TASK GOAL: Go through the following data and transcribe exactly the stretch of lines from the one holding "[Module.Finite (IwasawaAlgebra p) N]" to the one holding "(Module.lengthAt (IwasawaAlgebra p) M", both included.

--- EXERCISE INPUT Enclosed Below ---

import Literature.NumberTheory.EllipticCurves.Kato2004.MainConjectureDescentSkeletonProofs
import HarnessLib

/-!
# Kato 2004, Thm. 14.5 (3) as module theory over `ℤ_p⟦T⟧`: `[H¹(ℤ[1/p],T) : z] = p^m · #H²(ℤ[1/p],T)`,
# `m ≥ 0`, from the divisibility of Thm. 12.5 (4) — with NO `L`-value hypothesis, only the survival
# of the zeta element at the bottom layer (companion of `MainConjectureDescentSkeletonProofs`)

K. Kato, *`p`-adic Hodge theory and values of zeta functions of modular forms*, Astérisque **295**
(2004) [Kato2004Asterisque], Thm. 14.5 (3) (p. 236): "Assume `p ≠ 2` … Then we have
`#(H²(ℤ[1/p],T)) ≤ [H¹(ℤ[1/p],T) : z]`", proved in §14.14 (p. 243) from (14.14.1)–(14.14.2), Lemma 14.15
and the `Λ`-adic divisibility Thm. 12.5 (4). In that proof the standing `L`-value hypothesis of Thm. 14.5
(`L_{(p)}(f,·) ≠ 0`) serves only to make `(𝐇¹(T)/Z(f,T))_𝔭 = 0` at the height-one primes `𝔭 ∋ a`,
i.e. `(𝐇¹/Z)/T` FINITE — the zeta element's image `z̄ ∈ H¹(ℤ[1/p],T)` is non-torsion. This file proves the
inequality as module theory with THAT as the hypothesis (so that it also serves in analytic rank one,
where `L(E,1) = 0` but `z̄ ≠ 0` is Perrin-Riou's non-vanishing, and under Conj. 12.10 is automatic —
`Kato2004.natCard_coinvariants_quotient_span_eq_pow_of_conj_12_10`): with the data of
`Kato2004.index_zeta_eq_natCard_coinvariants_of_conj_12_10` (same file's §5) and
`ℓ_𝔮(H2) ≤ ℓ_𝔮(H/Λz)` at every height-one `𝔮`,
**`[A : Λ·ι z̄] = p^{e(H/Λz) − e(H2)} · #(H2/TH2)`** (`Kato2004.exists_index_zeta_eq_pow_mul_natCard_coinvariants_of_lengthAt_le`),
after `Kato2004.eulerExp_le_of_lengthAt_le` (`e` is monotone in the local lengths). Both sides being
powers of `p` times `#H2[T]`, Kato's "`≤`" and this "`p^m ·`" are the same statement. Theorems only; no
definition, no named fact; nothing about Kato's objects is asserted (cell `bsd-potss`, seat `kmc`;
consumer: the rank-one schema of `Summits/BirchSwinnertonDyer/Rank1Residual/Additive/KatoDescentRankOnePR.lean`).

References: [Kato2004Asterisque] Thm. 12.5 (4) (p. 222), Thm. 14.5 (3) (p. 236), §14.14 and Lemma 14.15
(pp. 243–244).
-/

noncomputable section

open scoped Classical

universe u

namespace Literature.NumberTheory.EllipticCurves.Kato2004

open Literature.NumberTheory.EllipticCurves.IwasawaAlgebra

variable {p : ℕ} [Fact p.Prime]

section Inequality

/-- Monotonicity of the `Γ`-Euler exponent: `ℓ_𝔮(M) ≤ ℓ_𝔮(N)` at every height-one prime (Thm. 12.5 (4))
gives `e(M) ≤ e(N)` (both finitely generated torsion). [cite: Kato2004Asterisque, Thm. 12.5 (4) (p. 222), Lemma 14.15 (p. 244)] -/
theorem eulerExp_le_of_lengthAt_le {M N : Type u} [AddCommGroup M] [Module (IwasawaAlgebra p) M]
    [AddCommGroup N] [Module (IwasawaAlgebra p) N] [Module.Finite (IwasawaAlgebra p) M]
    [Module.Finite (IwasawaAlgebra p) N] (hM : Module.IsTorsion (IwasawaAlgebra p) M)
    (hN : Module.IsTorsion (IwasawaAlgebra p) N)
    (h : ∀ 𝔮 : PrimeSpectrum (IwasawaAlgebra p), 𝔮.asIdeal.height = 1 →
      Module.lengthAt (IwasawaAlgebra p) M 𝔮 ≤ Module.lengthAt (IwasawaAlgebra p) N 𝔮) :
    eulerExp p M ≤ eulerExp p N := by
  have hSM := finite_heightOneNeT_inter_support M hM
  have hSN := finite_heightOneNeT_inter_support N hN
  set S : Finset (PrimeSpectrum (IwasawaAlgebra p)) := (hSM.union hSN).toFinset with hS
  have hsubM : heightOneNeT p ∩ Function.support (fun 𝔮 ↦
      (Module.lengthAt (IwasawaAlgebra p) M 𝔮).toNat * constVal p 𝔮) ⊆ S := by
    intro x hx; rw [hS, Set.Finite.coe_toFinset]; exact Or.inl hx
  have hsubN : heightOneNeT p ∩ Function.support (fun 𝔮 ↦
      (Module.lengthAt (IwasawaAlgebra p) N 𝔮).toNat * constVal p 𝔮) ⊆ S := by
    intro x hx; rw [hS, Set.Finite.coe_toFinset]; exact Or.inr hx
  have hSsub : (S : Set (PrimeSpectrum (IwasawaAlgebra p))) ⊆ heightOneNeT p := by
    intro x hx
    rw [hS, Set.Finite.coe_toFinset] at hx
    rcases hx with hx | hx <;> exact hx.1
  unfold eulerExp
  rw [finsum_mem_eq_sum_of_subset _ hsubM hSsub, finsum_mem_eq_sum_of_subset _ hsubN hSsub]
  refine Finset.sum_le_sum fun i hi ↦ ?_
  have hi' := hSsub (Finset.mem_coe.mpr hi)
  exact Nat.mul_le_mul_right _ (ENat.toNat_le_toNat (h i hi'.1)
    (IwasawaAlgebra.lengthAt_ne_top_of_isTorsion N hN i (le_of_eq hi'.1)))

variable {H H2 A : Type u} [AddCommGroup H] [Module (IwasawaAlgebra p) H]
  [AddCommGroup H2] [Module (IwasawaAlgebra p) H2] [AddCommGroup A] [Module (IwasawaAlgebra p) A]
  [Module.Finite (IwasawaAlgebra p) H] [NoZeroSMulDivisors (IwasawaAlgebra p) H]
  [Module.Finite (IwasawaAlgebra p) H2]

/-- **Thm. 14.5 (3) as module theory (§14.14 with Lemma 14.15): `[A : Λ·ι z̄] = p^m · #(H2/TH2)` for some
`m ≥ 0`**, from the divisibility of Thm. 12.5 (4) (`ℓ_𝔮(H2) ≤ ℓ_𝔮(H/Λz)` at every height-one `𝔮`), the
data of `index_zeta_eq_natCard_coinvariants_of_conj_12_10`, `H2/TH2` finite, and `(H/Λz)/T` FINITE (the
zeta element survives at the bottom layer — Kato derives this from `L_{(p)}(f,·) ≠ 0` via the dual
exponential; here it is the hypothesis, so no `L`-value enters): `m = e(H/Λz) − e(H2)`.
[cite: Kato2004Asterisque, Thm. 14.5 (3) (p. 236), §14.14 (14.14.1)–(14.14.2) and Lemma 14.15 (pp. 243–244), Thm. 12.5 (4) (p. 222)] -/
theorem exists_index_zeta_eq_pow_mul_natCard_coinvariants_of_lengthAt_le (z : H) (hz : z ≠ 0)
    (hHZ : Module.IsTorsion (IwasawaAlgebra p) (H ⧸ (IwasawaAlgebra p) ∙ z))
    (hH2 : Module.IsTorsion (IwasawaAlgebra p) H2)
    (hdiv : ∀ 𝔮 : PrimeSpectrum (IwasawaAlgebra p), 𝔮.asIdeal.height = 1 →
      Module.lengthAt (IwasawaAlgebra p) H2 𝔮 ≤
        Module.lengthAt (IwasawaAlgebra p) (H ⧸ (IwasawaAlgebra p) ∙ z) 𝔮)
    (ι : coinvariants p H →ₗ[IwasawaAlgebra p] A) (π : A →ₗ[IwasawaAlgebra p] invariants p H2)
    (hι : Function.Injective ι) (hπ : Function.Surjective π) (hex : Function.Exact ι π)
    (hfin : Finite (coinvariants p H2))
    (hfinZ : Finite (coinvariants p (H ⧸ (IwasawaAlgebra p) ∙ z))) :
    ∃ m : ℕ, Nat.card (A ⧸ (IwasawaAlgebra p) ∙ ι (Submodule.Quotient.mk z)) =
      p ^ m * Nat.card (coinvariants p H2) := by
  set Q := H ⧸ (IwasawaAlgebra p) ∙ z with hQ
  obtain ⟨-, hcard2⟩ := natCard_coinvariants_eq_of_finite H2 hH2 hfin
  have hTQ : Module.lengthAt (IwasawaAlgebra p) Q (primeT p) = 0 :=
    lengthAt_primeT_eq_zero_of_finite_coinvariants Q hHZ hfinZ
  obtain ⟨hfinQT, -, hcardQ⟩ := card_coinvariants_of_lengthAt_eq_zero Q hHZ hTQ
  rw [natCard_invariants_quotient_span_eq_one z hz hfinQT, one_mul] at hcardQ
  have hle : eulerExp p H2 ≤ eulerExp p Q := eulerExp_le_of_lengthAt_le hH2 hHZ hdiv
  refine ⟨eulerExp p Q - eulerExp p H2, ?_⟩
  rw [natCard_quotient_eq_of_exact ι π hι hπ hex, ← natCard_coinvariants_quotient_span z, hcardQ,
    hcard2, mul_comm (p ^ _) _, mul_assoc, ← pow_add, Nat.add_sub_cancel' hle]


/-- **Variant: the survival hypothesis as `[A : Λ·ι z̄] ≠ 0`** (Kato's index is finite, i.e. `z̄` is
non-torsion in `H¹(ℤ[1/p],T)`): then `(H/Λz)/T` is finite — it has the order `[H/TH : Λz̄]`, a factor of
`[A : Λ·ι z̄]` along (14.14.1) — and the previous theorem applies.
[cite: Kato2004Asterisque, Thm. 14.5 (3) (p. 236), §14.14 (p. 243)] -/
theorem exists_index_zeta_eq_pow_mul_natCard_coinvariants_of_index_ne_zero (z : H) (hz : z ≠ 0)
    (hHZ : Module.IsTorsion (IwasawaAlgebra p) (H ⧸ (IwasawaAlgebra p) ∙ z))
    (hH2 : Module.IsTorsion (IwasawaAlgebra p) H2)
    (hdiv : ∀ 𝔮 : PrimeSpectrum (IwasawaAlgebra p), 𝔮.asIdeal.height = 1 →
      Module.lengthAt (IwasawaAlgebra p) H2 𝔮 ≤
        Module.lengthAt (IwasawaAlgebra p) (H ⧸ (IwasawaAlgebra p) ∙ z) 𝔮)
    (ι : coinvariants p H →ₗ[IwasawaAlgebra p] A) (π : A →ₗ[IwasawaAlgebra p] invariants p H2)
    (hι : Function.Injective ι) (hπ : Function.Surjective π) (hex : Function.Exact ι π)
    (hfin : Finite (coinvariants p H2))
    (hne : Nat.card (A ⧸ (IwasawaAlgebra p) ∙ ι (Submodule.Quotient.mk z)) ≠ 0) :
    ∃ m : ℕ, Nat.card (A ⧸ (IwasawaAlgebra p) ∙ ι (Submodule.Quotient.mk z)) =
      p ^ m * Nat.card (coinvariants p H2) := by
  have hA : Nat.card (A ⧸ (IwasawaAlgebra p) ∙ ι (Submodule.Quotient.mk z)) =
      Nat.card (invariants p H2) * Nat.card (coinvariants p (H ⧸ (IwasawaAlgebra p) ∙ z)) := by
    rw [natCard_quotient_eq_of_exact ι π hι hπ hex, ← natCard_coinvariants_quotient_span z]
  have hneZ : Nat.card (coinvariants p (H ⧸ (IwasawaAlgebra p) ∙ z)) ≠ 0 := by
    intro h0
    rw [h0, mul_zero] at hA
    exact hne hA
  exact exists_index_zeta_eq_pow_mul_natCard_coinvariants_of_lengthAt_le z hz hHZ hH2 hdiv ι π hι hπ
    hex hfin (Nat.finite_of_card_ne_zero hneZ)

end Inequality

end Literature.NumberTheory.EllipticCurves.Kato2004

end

--- End of Enclosed EXERCISE INPUT ---

FINAL ANSWER:
    [Module.Finite (IwasawaAlgebra p) N] (hM : Module.IsTorsion (IwasawaAlgebra p) M)
    (hN : Module.IsTorsion (IwasawaAlgebra p) N)
    (h : ∀ 𝔮 : PrimeSpectrum (IwasawaAlgebra p), 𝔮.asIdeal.height = 1 →
      Module.lengthAt (IwasawaAlgebra p) M 𝔮 ≤ Module.lengthAt (IwasawaAlgebra p) N 𝔮) :
    eulerExp p M ≤ eulerExp p N := by
  have hSM := finite_heightOneNeT_inter_support M hM
  have hSN := finite_heightOneNeT_inter_support N hN
  set S : Finset (PrimeSpectrum (IwasawaAlgebra p)) := (hSM.union hSN).toFinset with hS
  have hsubM : heightOneNeT p ∩ Function.support (fun 𝔮 ↦
      (Module.lengthAt (IwasawaAlgebra p) M 𝔮).toNat * constVal p 𝔮) ⊆ S := by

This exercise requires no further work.